## [Problem]
Using the entries that follow, establish how many lines contain the word "False" and give only that figure.

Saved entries

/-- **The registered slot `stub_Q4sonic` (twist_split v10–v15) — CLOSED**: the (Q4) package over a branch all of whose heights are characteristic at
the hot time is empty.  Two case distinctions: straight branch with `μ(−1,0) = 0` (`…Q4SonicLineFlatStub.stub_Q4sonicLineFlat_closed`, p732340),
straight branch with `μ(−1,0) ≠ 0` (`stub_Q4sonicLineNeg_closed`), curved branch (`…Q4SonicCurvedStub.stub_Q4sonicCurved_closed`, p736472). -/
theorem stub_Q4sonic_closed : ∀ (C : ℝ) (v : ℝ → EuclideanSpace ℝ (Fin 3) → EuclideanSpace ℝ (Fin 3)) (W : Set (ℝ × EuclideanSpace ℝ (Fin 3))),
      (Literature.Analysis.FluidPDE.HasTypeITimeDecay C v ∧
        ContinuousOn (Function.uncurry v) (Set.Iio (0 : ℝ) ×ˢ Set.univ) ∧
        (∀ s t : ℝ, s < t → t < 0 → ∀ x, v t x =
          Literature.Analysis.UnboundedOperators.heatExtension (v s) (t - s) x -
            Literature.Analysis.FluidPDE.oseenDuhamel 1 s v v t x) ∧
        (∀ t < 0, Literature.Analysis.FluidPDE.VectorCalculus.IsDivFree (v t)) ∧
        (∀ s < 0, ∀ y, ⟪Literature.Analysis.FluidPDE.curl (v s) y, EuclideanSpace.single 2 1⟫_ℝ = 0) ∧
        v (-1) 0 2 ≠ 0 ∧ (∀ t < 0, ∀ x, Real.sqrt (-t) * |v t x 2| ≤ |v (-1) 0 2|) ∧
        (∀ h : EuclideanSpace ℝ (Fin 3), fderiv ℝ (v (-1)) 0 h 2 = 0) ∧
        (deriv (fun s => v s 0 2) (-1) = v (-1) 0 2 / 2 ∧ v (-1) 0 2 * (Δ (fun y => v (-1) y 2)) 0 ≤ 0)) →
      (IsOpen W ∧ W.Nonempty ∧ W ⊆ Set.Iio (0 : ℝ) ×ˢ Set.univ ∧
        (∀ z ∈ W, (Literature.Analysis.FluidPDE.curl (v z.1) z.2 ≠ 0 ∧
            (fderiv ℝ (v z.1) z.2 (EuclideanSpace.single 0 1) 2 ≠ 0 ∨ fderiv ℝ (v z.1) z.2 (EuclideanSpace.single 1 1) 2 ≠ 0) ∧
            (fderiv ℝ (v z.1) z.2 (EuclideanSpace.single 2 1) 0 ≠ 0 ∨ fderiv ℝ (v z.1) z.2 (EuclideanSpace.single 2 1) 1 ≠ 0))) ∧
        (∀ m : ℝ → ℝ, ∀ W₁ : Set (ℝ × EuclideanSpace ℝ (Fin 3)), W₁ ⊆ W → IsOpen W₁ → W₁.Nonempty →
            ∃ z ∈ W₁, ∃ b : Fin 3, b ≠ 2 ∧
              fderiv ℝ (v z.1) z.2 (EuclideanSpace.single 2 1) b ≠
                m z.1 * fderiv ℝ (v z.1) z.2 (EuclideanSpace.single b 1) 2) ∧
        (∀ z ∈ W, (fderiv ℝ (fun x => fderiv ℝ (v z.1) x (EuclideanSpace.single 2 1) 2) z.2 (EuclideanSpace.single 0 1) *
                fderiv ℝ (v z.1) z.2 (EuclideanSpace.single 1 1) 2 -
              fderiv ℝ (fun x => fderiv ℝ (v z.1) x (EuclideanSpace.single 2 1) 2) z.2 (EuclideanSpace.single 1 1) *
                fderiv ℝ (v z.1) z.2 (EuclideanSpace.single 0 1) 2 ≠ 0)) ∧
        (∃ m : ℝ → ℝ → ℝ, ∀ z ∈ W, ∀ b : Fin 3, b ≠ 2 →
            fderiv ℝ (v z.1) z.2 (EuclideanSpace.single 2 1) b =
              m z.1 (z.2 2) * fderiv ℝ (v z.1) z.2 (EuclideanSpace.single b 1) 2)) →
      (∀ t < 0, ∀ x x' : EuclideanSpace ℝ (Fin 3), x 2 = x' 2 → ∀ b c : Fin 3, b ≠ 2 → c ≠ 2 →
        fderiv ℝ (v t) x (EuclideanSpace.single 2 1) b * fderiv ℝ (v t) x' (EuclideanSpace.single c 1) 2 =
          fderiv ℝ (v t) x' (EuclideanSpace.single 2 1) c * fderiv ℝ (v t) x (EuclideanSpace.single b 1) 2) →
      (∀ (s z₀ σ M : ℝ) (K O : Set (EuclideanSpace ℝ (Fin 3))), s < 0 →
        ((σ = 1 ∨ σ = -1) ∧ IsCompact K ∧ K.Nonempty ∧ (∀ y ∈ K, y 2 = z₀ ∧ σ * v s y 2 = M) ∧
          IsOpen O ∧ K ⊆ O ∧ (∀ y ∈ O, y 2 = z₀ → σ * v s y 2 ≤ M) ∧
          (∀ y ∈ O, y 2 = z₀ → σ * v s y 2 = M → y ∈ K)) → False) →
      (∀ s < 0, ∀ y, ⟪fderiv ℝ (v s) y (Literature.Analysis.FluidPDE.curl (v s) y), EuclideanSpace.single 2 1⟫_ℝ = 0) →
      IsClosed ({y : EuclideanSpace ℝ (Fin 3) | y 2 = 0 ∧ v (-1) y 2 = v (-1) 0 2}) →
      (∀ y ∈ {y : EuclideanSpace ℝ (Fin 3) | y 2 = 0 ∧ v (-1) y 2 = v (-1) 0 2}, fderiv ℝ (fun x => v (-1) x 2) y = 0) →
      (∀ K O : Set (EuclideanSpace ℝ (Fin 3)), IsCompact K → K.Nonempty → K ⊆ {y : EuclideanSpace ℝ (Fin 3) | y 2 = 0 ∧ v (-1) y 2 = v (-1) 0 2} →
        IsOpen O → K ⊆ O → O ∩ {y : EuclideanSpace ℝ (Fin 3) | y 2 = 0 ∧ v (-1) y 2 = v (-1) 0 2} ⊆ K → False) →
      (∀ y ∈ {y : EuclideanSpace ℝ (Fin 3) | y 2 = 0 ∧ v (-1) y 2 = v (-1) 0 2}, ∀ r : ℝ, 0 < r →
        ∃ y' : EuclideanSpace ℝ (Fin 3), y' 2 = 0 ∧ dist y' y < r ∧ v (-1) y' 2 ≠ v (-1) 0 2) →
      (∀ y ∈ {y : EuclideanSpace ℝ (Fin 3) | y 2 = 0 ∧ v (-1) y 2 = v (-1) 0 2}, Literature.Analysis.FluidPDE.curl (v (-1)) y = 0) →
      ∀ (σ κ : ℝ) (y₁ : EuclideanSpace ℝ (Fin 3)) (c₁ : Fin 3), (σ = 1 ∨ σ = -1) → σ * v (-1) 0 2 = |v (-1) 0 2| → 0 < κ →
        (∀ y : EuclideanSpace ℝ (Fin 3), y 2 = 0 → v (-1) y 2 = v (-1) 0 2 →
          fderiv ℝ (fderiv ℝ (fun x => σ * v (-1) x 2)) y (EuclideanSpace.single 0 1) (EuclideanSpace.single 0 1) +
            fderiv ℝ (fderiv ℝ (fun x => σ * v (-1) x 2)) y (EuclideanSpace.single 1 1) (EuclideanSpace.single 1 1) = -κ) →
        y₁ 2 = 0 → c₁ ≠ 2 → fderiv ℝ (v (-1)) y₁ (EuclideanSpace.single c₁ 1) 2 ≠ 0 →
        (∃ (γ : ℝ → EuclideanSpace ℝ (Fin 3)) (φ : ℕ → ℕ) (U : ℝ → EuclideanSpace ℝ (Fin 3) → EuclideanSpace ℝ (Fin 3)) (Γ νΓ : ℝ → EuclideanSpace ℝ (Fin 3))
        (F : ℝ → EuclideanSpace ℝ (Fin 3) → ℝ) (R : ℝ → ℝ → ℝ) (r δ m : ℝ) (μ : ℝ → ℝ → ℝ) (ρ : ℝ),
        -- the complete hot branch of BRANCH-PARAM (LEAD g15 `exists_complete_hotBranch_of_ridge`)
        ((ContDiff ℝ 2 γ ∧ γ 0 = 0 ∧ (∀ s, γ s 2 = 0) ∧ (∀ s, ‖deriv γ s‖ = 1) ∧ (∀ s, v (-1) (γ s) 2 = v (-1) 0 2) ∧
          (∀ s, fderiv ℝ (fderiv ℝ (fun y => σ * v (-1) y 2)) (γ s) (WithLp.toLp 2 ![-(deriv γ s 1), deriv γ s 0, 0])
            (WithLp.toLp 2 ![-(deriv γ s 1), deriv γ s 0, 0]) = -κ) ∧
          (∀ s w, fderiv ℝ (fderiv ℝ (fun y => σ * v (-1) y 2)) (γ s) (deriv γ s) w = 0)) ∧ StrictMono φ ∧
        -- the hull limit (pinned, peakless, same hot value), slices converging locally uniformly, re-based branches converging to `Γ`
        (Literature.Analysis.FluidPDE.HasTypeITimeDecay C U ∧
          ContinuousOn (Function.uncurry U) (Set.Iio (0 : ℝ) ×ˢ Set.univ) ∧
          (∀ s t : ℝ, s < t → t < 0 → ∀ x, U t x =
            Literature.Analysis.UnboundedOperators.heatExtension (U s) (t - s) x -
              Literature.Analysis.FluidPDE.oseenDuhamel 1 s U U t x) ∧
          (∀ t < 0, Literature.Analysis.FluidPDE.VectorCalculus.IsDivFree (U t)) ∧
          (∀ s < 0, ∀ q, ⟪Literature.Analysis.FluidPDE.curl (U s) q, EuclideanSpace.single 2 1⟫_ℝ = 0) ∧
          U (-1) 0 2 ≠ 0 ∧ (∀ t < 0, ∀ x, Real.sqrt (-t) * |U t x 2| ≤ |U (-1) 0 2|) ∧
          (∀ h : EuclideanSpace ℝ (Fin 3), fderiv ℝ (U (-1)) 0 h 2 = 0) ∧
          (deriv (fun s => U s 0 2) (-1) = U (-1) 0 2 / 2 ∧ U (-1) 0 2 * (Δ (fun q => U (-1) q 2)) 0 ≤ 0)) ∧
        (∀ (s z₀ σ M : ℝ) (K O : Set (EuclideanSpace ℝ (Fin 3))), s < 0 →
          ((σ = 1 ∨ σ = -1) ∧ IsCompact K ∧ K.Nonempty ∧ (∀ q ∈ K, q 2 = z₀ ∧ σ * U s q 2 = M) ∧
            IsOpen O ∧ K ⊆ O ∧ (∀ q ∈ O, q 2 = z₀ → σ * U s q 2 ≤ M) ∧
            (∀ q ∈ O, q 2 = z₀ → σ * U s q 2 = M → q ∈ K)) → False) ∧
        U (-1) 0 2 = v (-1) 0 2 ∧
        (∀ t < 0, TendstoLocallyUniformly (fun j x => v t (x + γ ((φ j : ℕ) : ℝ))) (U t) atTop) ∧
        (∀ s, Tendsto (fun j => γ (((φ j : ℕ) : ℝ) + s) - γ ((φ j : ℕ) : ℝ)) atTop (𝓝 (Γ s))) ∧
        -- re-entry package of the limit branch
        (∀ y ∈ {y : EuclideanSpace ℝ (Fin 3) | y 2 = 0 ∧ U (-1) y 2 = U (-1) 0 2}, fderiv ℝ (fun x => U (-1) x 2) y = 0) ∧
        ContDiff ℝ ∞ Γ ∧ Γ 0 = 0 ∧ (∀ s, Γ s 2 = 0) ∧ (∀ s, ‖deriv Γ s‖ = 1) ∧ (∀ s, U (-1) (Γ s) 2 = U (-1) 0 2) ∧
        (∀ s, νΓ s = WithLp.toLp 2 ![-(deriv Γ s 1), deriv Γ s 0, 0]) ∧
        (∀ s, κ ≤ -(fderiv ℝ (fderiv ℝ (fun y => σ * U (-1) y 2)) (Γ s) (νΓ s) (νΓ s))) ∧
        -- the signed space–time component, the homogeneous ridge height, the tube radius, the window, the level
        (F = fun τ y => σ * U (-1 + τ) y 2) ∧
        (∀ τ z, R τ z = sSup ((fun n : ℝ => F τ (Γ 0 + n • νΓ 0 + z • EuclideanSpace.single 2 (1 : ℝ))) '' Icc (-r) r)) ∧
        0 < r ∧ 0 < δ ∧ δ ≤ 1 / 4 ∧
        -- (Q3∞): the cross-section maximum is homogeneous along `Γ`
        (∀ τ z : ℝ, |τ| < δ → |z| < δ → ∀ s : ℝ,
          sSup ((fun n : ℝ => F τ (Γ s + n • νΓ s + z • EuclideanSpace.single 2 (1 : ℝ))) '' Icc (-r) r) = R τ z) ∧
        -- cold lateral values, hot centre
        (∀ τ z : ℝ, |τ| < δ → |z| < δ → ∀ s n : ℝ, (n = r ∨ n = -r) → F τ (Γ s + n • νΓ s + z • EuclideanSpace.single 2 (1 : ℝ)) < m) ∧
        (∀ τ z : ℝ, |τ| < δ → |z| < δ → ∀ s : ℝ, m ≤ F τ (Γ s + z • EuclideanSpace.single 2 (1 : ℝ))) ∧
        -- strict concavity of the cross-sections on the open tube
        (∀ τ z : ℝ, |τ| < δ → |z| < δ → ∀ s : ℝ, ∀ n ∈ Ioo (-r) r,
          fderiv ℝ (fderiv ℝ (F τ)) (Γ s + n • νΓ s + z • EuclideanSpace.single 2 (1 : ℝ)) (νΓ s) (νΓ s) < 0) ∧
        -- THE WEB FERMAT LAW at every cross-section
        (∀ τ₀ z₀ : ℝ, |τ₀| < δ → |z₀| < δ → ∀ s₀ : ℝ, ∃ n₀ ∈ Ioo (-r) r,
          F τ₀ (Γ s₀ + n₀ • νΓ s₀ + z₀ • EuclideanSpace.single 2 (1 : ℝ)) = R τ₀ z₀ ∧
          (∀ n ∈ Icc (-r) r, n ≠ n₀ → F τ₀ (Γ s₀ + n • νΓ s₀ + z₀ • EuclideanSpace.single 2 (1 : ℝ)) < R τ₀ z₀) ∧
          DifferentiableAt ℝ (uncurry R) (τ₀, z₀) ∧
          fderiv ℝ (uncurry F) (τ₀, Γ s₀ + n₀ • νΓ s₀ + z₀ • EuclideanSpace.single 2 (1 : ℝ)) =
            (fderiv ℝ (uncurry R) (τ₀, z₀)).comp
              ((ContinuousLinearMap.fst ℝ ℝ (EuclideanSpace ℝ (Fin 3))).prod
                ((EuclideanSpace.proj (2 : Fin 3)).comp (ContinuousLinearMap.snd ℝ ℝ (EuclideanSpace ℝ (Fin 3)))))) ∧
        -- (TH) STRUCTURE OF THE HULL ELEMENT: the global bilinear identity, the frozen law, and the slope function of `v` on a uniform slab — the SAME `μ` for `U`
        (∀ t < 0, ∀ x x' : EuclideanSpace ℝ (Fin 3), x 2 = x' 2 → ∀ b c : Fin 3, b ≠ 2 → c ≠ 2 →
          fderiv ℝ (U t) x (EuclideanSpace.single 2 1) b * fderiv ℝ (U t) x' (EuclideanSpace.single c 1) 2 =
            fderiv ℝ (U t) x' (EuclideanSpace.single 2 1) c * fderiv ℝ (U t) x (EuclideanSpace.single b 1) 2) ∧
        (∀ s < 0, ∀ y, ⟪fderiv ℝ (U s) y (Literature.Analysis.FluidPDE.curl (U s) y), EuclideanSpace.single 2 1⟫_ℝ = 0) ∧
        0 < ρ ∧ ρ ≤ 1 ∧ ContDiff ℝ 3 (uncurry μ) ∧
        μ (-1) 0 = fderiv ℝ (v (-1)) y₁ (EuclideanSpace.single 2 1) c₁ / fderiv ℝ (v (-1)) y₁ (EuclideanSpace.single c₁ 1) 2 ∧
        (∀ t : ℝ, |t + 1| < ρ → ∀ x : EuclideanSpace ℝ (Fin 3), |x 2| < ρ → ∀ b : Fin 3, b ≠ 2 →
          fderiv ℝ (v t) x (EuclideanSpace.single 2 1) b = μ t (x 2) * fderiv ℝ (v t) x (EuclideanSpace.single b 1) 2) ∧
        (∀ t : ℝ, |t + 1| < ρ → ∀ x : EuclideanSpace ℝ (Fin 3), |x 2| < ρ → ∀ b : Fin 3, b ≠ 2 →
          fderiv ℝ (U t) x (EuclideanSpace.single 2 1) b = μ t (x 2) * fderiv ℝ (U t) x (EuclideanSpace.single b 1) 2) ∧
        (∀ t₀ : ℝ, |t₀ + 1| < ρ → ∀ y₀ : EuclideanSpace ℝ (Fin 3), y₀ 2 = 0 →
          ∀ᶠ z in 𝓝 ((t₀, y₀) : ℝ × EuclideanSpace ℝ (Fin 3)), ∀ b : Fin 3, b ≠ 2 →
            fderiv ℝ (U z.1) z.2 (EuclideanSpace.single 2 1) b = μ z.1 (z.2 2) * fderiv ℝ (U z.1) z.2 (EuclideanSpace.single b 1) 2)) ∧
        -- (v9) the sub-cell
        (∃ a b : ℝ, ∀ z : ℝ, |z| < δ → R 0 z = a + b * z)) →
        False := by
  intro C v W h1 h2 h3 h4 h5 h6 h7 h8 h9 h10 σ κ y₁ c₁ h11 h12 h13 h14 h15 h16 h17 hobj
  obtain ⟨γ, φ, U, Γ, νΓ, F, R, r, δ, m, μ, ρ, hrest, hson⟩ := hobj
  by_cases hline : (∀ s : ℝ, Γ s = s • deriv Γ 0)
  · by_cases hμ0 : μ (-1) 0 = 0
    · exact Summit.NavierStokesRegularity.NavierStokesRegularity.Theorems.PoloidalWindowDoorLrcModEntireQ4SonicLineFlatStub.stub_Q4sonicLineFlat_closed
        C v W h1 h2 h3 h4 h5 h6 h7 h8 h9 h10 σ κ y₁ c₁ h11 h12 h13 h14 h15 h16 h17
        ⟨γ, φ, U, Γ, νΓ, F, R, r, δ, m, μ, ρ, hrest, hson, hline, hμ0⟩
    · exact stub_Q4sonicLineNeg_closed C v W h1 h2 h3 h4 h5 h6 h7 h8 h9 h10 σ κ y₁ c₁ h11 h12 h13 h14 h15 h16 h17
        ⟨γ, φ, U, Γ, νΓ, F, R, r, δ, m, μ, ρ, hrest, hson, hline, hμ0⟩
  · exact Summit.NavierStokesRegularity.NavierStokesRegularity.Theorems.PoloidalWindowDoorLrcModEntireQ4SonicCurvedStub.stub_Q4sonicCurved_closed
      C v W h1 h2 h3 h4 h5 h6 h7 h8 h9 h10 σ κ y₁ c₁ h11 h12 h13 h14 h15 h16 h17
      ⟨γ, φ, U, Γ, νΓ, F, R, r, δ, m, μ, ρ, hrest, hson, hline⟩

## [Task result]
4